[Excerpted records]:
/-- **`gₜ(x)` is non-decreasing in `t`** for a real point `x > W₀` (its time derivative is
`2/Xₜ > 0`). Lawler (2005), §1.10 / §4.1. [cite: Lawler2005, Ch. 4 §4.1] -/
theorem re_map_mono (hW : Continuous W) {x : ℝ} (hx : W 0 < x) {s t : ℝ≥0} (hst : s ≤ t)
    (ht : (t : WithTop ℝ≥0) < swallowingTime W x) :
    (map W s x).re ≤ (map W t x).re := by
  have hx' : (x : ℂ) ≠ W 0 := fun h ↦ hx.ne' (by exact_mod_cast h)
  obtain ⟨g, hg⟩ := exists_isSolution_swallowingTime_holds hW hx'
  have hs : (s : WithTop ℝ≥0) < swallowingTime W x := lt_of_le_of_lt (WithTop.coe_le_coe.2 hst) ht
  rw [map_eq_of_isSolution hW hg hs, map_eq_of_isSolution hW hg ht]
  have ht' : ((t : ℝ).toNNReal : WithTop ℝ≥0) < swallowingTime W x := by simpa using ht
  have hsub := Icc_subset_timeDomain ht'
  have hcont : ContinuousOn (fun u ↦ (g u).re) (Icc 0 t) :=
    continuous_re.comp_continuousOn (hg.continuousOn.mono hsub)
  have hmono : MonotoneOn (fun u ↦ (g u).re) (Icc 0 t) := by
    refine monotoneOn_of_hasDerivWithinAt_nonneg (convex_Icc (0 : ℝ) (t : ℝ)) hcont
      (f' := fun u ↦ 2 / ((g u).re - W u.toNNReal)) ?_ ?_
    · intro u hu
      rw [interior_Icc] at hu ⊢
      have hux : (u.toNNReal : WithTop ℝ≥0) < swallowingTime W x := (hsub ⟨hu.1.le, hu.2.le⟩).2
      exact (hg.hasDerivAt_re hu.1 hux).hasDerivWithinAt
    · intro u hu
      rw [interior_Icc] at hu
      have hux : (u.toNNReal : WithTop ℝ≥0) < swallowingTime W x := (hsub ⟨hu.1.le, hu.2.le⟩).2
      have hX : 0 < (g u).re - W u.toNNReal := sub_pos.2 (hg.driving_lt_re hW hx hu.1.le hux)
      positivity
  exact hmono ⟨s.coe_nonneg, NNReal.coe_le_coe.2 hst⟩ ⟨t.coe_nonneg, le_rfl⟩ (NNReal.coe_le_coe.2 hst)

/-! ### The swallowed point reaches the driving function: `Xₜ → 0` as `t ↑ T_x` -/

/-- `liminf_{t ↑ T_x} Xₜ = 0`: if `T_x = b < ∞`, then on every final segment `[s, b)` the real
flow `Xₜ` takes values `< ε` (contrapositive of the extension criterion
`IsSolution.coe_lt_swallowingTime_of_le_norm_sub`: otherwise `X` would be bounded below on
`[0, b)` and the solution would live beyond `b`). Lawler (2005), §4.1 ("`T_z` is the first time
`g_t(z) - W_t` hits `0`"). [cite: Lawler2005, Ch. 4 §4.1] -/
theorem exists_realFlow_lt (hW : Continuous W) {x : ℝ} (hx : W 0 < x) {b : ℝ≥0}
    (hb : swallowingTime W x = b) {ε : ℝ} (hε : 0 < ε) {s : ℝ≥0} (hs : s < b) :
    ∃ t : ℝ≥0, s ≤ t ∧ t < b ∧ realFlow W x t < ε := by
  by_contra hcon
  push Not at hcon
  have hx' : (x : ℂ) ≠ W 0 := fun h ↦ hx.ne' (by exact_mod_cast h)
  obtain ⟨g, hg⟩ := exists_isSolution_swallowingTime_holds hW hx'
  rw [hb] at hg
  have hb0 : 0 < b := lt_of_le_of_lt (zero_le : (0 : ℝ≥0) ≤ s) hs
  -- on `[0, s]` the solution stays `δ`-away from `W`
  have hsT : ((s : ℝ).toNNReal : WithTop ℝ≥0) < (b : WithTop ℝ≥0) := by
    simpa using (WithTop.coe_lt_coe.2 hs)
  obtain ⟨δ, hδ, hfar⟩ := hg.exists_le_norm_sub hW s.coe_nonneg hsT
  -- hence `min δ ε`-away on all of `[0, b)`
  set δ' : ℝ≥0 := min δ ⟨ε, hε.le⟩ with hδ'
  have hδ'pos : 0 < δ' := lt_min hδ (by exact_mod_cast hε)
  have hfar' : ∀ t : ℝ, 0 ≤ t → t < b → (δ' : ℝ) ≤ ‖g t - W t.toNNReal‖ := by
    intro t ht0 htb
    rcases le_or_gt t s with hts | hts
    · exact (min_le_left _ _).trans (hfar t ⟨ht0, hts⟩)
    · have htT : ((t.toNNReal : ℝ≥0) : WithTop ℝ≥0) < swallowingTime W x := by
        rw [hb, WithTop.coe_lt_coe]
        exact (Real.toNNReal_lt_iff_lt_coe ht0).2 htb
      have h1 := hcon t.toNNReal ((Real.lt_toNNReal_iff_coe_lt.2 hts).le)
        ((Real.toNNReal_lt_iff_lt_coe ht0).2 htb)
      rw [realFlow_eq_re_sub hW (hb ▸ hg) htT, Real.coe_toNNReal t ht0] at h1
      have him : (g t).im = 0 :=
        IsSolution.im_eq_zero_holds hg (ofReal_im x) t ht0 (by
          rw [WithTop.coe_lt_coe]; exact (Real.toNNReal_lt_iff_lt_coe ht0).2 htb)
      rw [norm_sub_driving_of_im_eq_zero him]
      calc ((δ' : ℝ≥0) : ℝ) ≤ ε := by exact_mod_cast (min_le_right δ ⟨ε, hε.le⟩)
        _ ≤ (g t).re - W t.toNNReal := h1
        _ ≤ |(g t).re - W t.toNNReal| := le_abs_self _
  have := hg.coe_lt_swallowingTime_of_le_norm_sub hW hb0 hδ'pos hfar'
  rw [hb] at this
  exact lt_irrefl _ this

[Work to be completed]: From the records, copy every line that has the string "hcont" in it.

[Answer to this exercise]:
  have hcont : ContinuousOn (fun u ↦ (g u).re) (Icc 0 t) :=
    refine monotoneOn_of_hasDerivWithinAt_nonneg (convex_Icc (0 : ℝ) (t : ℝ)) hcont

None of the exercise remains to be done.